- What you will do -
From the records below, please repeat exactly the line that has "eq_of_forall_localMu_toHeckeCharacter_eq)", the line that has "open Summit.HodgeConjecture.CorCM.D2Bridge.AdapterMuConj (muConj", and every line between them, and nothing else.

(Collected data entries)
import Summits.HodgeConjecture.CorCM.D2Bridge.ClosedPrintedMuKeyIdentLemD3DelRecConjOmegaT

/-!
# Printed-citation hypotheses of `hc_cm_of_printed_citations_muKey_ident_lemD3_delRecConjOmegaT` — CERTIFICATE MODULE

HODGECM-MATHLIB rung 0 (release-track D-0151, 2026-08-28). The seven binders of the headline theorem
(`ClosedPrintedMuKeyIdentLemD3DelRecConjOmegaT.lean` :103–186) as NAMED Props, byte-copied from the signature in the
headline's own namespace and `open`s; the five whose types mention the binder `hDel` are closed over it
(`∀ hDel : canonicalModel_exists_printed, …` — closed over HypDel because the printed statement is relative to the
canonical-model datum; equivalent by proof irrelevance). `hc_cm_of_hyps` re-derives `HC_CM` from the seven names — it
typechecks iff the Props unfold to the binder types (kernel certificate). Route `HCCMUnconditional` references these
names as its crux statements. Nothing here is asserted; HC_CM is NOT proved unconditionally by this file.
-/

set_option autoImplicit false
set_option maxHeartbeats 800000
noncomputable section
namespace Summit.HodgeConjecture.CorCM.D2Bridge.MuKeyIdentLemD3DelRecConjOmegaEndT
open scoped TensorProduct Matrix
open NumberField NumberField.InfinitePlace
open HodgeCM.Model HodgeCM.Model.LiuIndex HodgeCM.Model.TowerCarrier
open HodgeCM.Literature.Theta.LiuAlbaneseModuleDatum.D2Bridge (HcmPieces)
open Summit.HodgeConjecture.CorCM.Model
open Literature.AlgebraicGeometry.Motives (CMType)
open Literature.AlgebraicGeometry.HodgeTheory Literature.NumberTheory.Automorphic.PicardCM
open Literature.AlgebraicGeometry.ShimuraVarieties.UnitaryCanonicalModel
open Literature.NumberTheory.ComplexMultiplication
open Literature.NumberTheory.Automorphic
open Literature.NumberTheory.Automorphic.IdeleClassGroup (toHeckeCharacter isUnitary_toHeckeCharacter galConj)
open Literature.NumberTheory.Automorphic.Liu2021 Literature.NumberTheory.Automorphic.Liu2021.AppendixC
open Literature.NumberTheory.Automorphic.Liu2021.AppendixC.RestOne
open Literature.NumberTheory.Automorphic.Liu2021.Def411WeilCarriers (lineOf locF Rep)
open Summit.HodgeConjecture.CorCM.Transposition.OmegaTransport (realUnit)
open HodgeCM.Model.ArchSideTerm (e₁)
open Literature.NumberTheory.GelbartRogawski1991 Literature.NumberTheory.GelbartRogawski1991.UnitaryDualPair
open Literature.NumberTheory.GelbartRogawski1991.UnitaryDualPair.LocalSplitting (localMu norm_localMu continuous_localMu localMu_toLocalRing_eq_one_iff
  eq_of_forall_localMu_toHeckeCharacter_eq)
open Literature.RepresentationTheory Literature.RepresentationTheory.Liu2021
open Summit.HodgeConjecture.CorCM.Transposition
open Summit.HodgeConjecture.CorCM.D2Bridge.AdapterMuConj (muConj prop413AsPrinted_muConj def411_muConj nontrivial_omegaAt_muConj_rest)
open Summit.HodgeConjecture.CorCM.D2Bridge.MuKeyIdentEnd (hc_cm_of_printed_citations_muKey_ident)
open Summit.HodgeConjecture.CorCM.D2Bridge.MuKeyIdentLemD3End
open Summit.HodgeConjecture.CorCM.D2Bridge.MuKeyIdentLemD3DelRecConjOmegaEnd (diagonal_frameD_map_complexConj)

namespace PrintedCitationHypotheses

/-- binder `hDel` of `hc_cm_of_printed_citations_muKey_ident_lemD3_delRecConjOmegaT`, verbatim.
[cite: Deligne1979ShimuraVarieties, §2.2.5 and Cor. 2.7.21 (canonical model of the unitary Shimura datum; nothing asserted)] -/
@[conjecture] def HypDel : Prop :=
  Literature.AlgebraicGeometry.ShimuraVarieties.UnitaryCanonicalModel.canonicalModel_exists_printed

/-- binder `h21` of `hc_cm_of_printed_citations_muKey_ident_lemD3_delRecConjOmegaT`, verbatim.
[cite: Shimura1998, Thm 21.4 (Casselman: algebraic Hecke characters of a CM field with prescribed infinity type; nothing asserted)] -/
@[conjecture] def Hyp21 : Prop :=
  shimura1998_thm21_4_casselman

/-- binder `hLiu418` of `hc_cm_of_printed_citations_muKey_ident_lemD3_delRecConjOmegaT`, verbatim — closed over HypDel because the printed statement is relative to the canonical-model datum (`hDel`).
[cite: Liu2021, Thm 4.18 p. 52 (AS PRINTED, for the conjugate space, transported; nothing asserted)] -/
@[conjecture] def HypLiu418 : Prop :=
  ∀ (hDel : Literature.AlgebraicGeometry.ShimuraVarieties.UnitaryCanonicalModel.canonicalModel_exists_printed),
      ∀ (F : HodgeCM.CMField) [IsGalois ℚ F] (h6 : 6 ≤ Module.finrank ℚ F) {ι₁ : F →+* ℂ} (V : HodgeCM.HermSpace3 F ι₁) (a : RealScalar F)
      (Φ : CMType F) (hΦ : ι₁ ∈ Φ.1) (ν : Literature.NumberTheory.Automorphic.IdeleClassGroup (F : Type) →ₜ* Circle)
      (hν : IdeleClassGroup.IsConjugateSymplectic (F : Type) ν) (hw : IdeleClassGroup.HasWeight (F : Type) ν 1)
      (R' : RecordSystem (HodgeCM.CMField.K F) (Summit.HodgeConjecture.CorCM.Model.RecordSystemConj.conjGram (HodgeCM.CMField.K F) (HodgeCM.HermSpace3.Hm V)) ι₁
        (Summit.HodgeConjecture.CorCM.Model.RecordSystemConj.conjFrame (Summit.HodgeConjecture.CorCM.Model.frameOf (⟨HodgeCM.HermSpace3.Hm V, HodgeCM.HermSpace3.isHermitian V, HodgeCM.HermSpace3.signature_ι₁ V, HodgeCM.HermSpace3.posDef_of_ne V⟩ : Summit.HodgeConjecture.CorCM.HermSpace3 ⟨HodgeCM.CMField.K F⟩ ι₁)))
        (Summit.HodgeConjecture.CorCM.Model.RecordSystemConj.formCongr_conjFrame (HodgeCM.CMField.K F) (HodgeCM.HermSpace3.Hm V) ι₁ (Summit.HodgeConjecture.CorCM.Model.frameOf (⟨HodgeCM.HermSpace3.Hm V, HodgeCM.HermSpace3.isHermitian V, HodgeCM.HermSpace3.signature_ι₁ V, HodgeCM.HermSpace3.posDef_of_ne V⟩ : Summit.HodgeConjecture.CorCM.HermSpace3 ⟨HodgeCM.CMField.K F⟩ ι₁))
          (Summit.HodgeConjecture.CorCM.Model.formCongr_frameOf (⟨HodgeCM.HermSpace3.Hm V, HodgeCM.HermSpace3.isHermitian V, HodgeCM.HermSpace3.signature_ι₁ V, HodgeCM.HermSpace3.posDef_of_ne V⟩ : Summit.HodgeConjecture.CorCM.HermSpace3 ⟨HodgeCM.CMField.K F⟩ ι₁)))
        (Summit.HodgeConjecture.CorCM.Model.RecordSystemConj.conjLevel₀ (HodgeCM.CMField.K F) (HodgeCM.HermSpace3.Hm V) (Summit.HodgeConjecture.CorCM.HComp.K3 (⟨HodgeCM.HermSpace3.Hm V, HodgeCM.HermSpace3.isHermitian V, HodgeCM.HermSpace3.signature_ι₁ V, HodgeCM.HermSpace3.posDef_of_ne V⟩ : Summit.HodgeConjecture.CorCM.HermSpace3 ⟨HodgeCM.CMField.K F⟩ ι₁))))
      (hR' : CategoryTheory.Functor.comp (Summit.HodgeConjecture.CorCM.Model.RecordSystemConj.smallLevelConjBack (HodgeCM.CMField.K F) (HodgeCM.HermSpace3.Hm V) (Summit.HodgeConjecture.CorCM.HComp.K3 (⟨HodgeCM.HermSpace3.Hm V, HodgeCM.HermSpace3.isHermitian V, HodgeCM.HermSpace3.signature_ι₁ V, HodgeCM.HermSpace3.posDef_of_ne V⟩ : Summit.HodgeConjecture.CorCM.HermSpace3 ⟨HodgeCM.CMField.K F⟩ ι₁))) (Summit.HodgeConjecture.CorCM.Model.sec42DataOfFourLe (Summit.HodgeConjecture.CorCM.DelRec.exists_recordSystem_of_printed hDel) (⟨HodgeCM.HermSpace3.Hm V, HodgeCM.HermSpace3.isHermitian V, HodgeCM.HermSpace3.signature_ι₁ V, HodgeCM.HermSpace3.posDef_of_ne V⟩ : Summit.HodgeConjecture.CorCM.HermSpace3 ⟨HodgeCM.CMField.K F⟩ ι₁) Φ (le_trans (Nat.le_of_ble_eq_true rfl) h6) (isoOf ⟨HodgeCM.CMField.K F⟩ ι₁ (⟨HodgeCM.HermSpace3.Hm V, HodgeCM.HermSpace3.isHermitian V, HodgeCM.HermSpace3.signature_ι₁ V, HodgeCM.HermSpace3.posDef_of_ne V⟩ : Summit.HodgeConjecture.CorCM.HermSpace3 ⟨HodgeCM.CMField.K F⟩ ι₁) Φ)).cpt.X = R'.M ∧
        ∀ K : Subgroup (Summit.HodgeConjecture.CorCM.Model.honestP5Of (Summit.HodgeConjecture.CorCM.DelRec.exists_recordSystem_of_printed hDel) ⟨HodgeCM.CMField.K F⟩ ι₁ ⟨HodgeCM.HermSpace3.Hm V, HodgeCM.HermSpace3.isHermitian V, HodgeCM.HermSpace3.signature_ι₁ V, HodgeCM.HermSpace3.posDef_of_ne V⟩ Φ).G,
          (sec42DataOf (Summit.HodgeConjecture.CorCM.DelRec.exists_recordSystem_of_printed hDel) isoOf ⟨HodgeCM.CMField.K F⟩ ι₁ ⟨HodgeCM.HermSpace3.Hm V, HodgeCM.HermSpace3.isHermitian V, HodgeCM.HermSpace3.signature_ι₁ V, HodgeCM.HermSpace3.posDef_of_ne V⟩ Φ).X ((sec42DataOf (Summit.HodgeConjecture.CorCM.DelRec.exists_recordSystem_of_printed hDel) isoOf ⟨HodgeCM.CMField.K F⟩ ι₁ ⟨HodgeCM.HermSpace3.Hm V, HodgeCM.HermSpace3.isHermitian V, HodgeCM.HermSpace3.signature_ι₁ V, HodgeCM.HermSpace3.posDef_of_ne V⟩ Φ).levelOf K) =
            R'.M.obj (⟨C5.OpenCompactSubgroup.transport (Summit.HodgeConjecture.CorCM.Model.RecordSystemConj.groupConj (HodgeCM.CMField.K F) (HodgeCM.HermSpace3.Hm V)) ((Summit.HodgeConjecture.CorCM.Model.sec42DataOfFourLe (Summit.HodgeConjecture.CorCM.DelRec.exists_recordSystem_of_printed hDel) (⟨HodgeCM.HermSpace3.Hm V, HodgeCM.HermSpace3.isHermitian V, HodgeCM.HermSpace3.signature_ι₁ V, HodgeCM.HermSpace3.posDef_of_ne V⟩ : Summit.HodgeConjecture.CorCM.HermSpace3 ⟨HodgeCM.CMField.K F⟩ ι₁) Φ (le_trans (Nat.le_of_ble_eq_true rfl) h6) (isoOf ⟨HodgeCM.CMField.K F⟩ ι₁ (⟨HodgeCM.HermSpace3.Hm V, HodgeCM.HermSpace3.isHermitian V, HodgeCM.HermSpace3.signature_ι₁ V, HodgeCM.HermSpace3.posDef_of_ne V⟩ : Summit.HodgeConjecture.CorCM.HermSpace3 ⟨HodgeCM.CMField.K F⟩ ι₁) Φ)).levelOf K).1,
              C5.OpenCompactSubgroup.transport_mono (Summit.HodgeConjecture.CorCM.Model.RecordSystemConj.groupConj (HodgeCM.CMField.K F) (HodgeCM.HermSpace3.Hm V)) ((Summit.HodgeConjecture.CorCM.Model.sec42DataOfFourLe (Summit.HodgeConjecture.CorCM.DelRec.exists_recordSystem_of_printed hDel) (⟨HodgeCM.HermSpace3.Hm V, HodgeCM.HermSpace3.isHermitian V, HodgeCM.HermSpace3.signature_ι₁ V, HodgeCM.HermSpace3.posDef_of_ne V⟩ : Summit.HodgeConjecture.CorCM.HermSpace3 ⟨HodgeCM.CMField.K F⟩ ι₁) Φ (le_trans (Nat.le_of_ble_eq_true rfl) h6) (isoOf ⟨HodgeCM.CMField.K F⟩ ι₁ (⟨HodgeCM.HermSpace3.Hm V, HodgeCM.HermSpace3.isHermitian V, HodgeCM.HermSpace3.signature_ι₁ V, HodgeCM.HermSpace3.posDef_of_ne V⟩ : Summit.HodgeConjecture.CorCM.HermSpace3 ⟨HodgeCM.CMField.K F⟩ ι₁) Φ)).levelOf K).2⟩ :
              C5.SmallLevel (Summit.HodgeConjecture.CorCM.Model.RecordSystemConj.conjLevel₀ (HodgeCM.CMField.K F) (HodgeCM.HermSpace3.Hm V) (Summit.HodgeConjecture.CorCM.HComp.K3 (⟨HodgeCM.HermSpace3.Hm V, HodgeCM.HermSpace3.isHermitian V, HodgeCM.HermSpace3.signature_ι₁ V, HodgeCM.HermSpace3.posDef_of_ne V⟩ : Summit.HodgeConjecture.CorCM.HermSpace3 ⟨HodgeCM.CMField.K F⟩ ι₁)))))
      (Φ' : CMType F),
      Thm418AsPrinted ((toThm418Data (sec42DataOf (Summit.HodgeConjecture.CorCM.DelRec.exists_recordSystem_of_printed hDel) isoOf ⟨HodgeCM.CMField.K F⟩ ι₁ ⟨HodgeCM.HermSpace3.Hm V, HodgeCM.HermSpace3.isHermitian V, HodgeCM.HermSpace3.signature_ι₁ V, HodgeCM.HermSpace3.posDef_of_ne V⟩ Φ) ((Summit.HodgeConjecture.CorCM.D2Bridge.AdapterMuConj.muConj (uniformOmegaRep (Summit.HodgeConjecture.CorCM.DelRec.exists_recordSystem_of_printed hDel) ⟨HodgeCM.CMField.K F⟩ ι₁ ⟨HodgeCM.HermSpace3.Hm V, HodgeCM.HermSpace3.isHermitian V, HodgeCM.HermSpace3.signature_ι₁ V, HodgeCM.HermSpace3.posDef_of_ne V⟩ Φ e₁ (frameD V) (frameD_real V) (frameD_ne V) (ιVE V) (2 * imagUnit (HodgeCM.CMField.K F))⁻¹ (fun _ _ => (Rep.update ↥(maximalRealSubfield (HodgeCM.CMField.K F)) (imagUnitSq (HodgeCM.CMField.K F)) (Rep.ofLineOf ↥(maximalRealSubfield (HodgeCM.CMField.K F)) (imagUnitSq (HodgeCM.CMField.K F))) (locF ↥(maximalRealSubfield (HodgeCM.CMField.K F)) (imagUnitSq (HodgeCM.CMField.K F)) (realUnit ⟨HodgeCM.CMField.K F⟩ a.1 a.2.1 a.2.2)) (realUnit ⟨HodgeCM.CMField.K F⟩ a.1 a.2.1 a.2.2) rfl)))).rest (restTailOne (AlgHom.id ℚ _) ι₁ hν hw (Def45.Carriers.ofPolDR ν (Def45.PolDR ι₁ hν (Def45.RMuForm ι₁ hν))) ((heckeTranslatesFamilyOf heckeTranslate_definedOver_holds (Summit.HodgeConjecture.CorCM.DelRec.exists_recordSystem_of_printed hDel) isoOf ⟨HodgeCM.CMField.K F⟩ ι₁ ⟨HodgeCM.HermSpace3.Hm V, HodgeCM.HermSpace3.isHermitian V, HodgeCM.HermSpace3.signature_ι₁ V, HodgeCM.HermSpace3.posDef_of_ne V⟩ Φ h6).rhoΩOne (AlgHom.id ℚ _) ι₁ hν hw (Def45.Carriers.ofPolDR ν (Def45.PolDR ι₁ hν (Def45.RMuForm ι₁ hν))))))).transport
        (sec42DataOf (Summit.HodgeConjecture.CorCM.DelRec.exists_recordSystem_of_printed hDel) isoOf ⟨HodgeCM.CMField.K F⟩ ι₁ (⟨HodgeCM.HermSpace3.Hm V, HodgeCM.HermSpace3.isHermitian V, HodgeCM.HermSpace3.signature_ι₁ V, HodgeCM.HermSpace3.posDef_of_ne V⟩ : Summit.HodgeConjecture.CorCM.HermSpace3 ⟨HodgeCM.CMField.K F⟩ ι₁).conj Φ').G (Summit.HodgeConjecture.CorCM.HermSpace3.adelicFinConj (⟨HodgeCM.HermSpace3.Hm V, HodgeCM.HermSpace3.isHermitian V, HodgeCM.HermSpace3.signature_ι₁ V, HodgeCM.HermSpace3.posDef_of_ne V⟩ : Summit.HodgeConjecture.CorCM.HermSpace3 ⟨HodgeCM.CMField.K F⟩ ι₁)).symm
        (Literature.NumberTheory.Automorphic.Liu2021.Def411WeilCarriers.Eps ↥(maximalRealSubfield (HodgeCM.CMField.K F)) (imagUnitSq (HodgeCM.CMField.K F))) (Literature.NumberTheory.Automorphic.Liu2021.Def411WeilCarriers.epsOf ↥(maximalRealSubfield (HodgeCM.CMField.K F)) (imagUnitSq (HodgeCM.CMField.K F)) (HodgeCM.CMField.K F) (2 * imagUnit (HodgeCM.CMField.K F))⁻¹)
        (Literature.NumberTheory.Automorphic.Liu2021.Def411WeilCarriers.Chi ↥(maximalRealSubfield (HodgeCM.CMField.K F)) (HodgeCM.CMField.K F) (IsCMField.complexConj (HodgeCM.CMField.K F)))
        ((uniformOmegaRep (Summit.HodgeConjecture.CorCM.DelRec.exists_recordSystem_of_printed hDel) ⟨HodgeCM.CMField.K F⟩ ι₁ (⟨HodgeCM.HermSpace3.Hm V, HodgeCM.HermSpace3.isHermitian V, HodgeCM.HermSpace3.signature_ι₁ V, HodgeCM.HermSpace3.posDef_of_ne V⟩ : Summit.HodgeConjecture.CorCM.HermSpace3 ⟨HodgeCM.CMField.K F⟩ ι₁).conj Φ' e₁ (frameD V) (frameD_real V) (frameD_ne V) (Summit.HodgeConjecture.CorCM.HComp.OmegaConj.iotaVConj (Summit.HodgeConjecture.CorCM.DelRec.exists_recordSystem_of_printed hDel) ⟨HodgeCM.CMField.K F⟩ ι₁ (⟨HodgeCM.HermSpace3.Hm V, HodgeCM.HermSpace3.isHermitian V, HodgeCM.HermSpace3.signature_ι₁ V, HodgeCM.HermSpace3.posDef_of_ne V⟩ : Summit.HodgeConjecture.CorCM.HermSpace3 ⟨HodgeCM.CMField.K F⟩ ι₁) Φ Φ' (frameD V) (ιVE V) (diagonal_frameD_map_complexConj F V)) (2 * imagUnit (HodgeCM.CMField.K F))⁻¹ (Summit.HodgeConjecture.CorCM.D2Bridge.MuConjIdent.repConj ⟨HodgeCM.CMField.K F⟩ (fun _ _ => (Rep.update ↥(maximalRealSubfield (HodgeCM.CMField.K F)) (imagUnitSq (HodgeCM.CMField.K F)) (Rep.ofLineOf ↥(maximalRealSubfield (HodgeCM.CMField.K F)) (imagUnitSq (HodgeCM.CMField.K F))) (locF ↥(maximalRealSubfield (HodgeCM.CMField.K F)) (imagUnitSq (HodgeCM.CMField.K F)) (realUnit ⟨HodgeCM.CMField.K F⟩ a.1 a.2.1 a.2.2)) (realUnit ⟨HodgeCM.CMField.K F⟩ a.1 a.2.1 a.2.2) rfl)))).omega ν hν)
        ((uniformOmegaRep (Summit.HodgeConjecture.CorCM.DelRec.exists_recordSystem_of_printed hDel) ⟨HodgeCM.CMField.K F⟩ ι₁ (⟨HodgeCM.HermSpace3.Hm V, HodgeCM.HermSpace3.isHermitian V, HodgeCM.HermSpace3.signature_ι₁ V, HodgeCM.HermSpace3.posDef_of_ne V⟩ : Summit.HodgeConjecture.CorCM.HermSpace3 ⟨HodgeCM.CMField.K F⟩ ι₁).conj Φ' e₁ (frameD V) (frameD_real V) (frameD_ne V) (Summit.HodgeConjecture.CorCM.HComp.OmegaConj.iotaVConj (Summit.HodgeConjecture.CorCM.DelRec.exists_recordSystem_of_printed hDel) ⟨HodgeCM.CMField.K F⟩ ι₁ (⟨HodgeCM.HermSpace3.Hm V, HodgeCM.HermSpace3.isHermitian V, HodgeCM.HermSpace3.signature_ι₁ V, HodgeCM.HermSpace3.posDef_of_ne V⟩ : Summit.HodgeConjecture.CorCM.HermSpace3 ⟨HodgeCM.CMField.K F⟩ ι₁) Φ Φ' (frameD V) (ιVE V) (diagonal_frameD_map_complexConj F V)) (2 * imagUnit (HodgeCM.CMField.K F))⁻¹ (Summit.HodgeConjecture.CorCM.D2Bridge.MuConjIdent.repConj ⟨HodgeCM.CMField.K F⟩ (fun _ _ => (Rep.update ↥(maximalRealSubfield (HodgeCM.CMField.K F)) (imagUnitSq (HodgeCM.CMField.K F)) (Rep.ofLineOf ↥(maximalRealSubfield (HodgeCM.CMField.K F)) (imagUnitSq (HodgeCM.CMField.K F))) (locF ↥(maximalRealSubfield (HodgeCM.CMField.K F)) (imagUnitSq (HodgeCM.CMField.K F)) (realUnit ⟨HodgeCM.CMField.K F⟩ a.1 a.2.1 a.2.2)) (realUnit ⟨HodgeCM.CMField.K F⟩ a.1 a.2.1 a.2.2) rfl)))).rho ν hν))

- Your solution -
  eq_of_forall_localMu_toHeckeCharacter_eq)
open Literature.RepresentationTheory Literature.RepresentationTheory.Liu2021
open Summit.HodgeConjecture.CorCM.Transposition
open Summit.HodgeConjecture.CorCM.D2Bridge.AdapterMuConj (muConj prop413AsPrinted_muConj def411_muConj nontrivial_omegaAt_muConj_rest)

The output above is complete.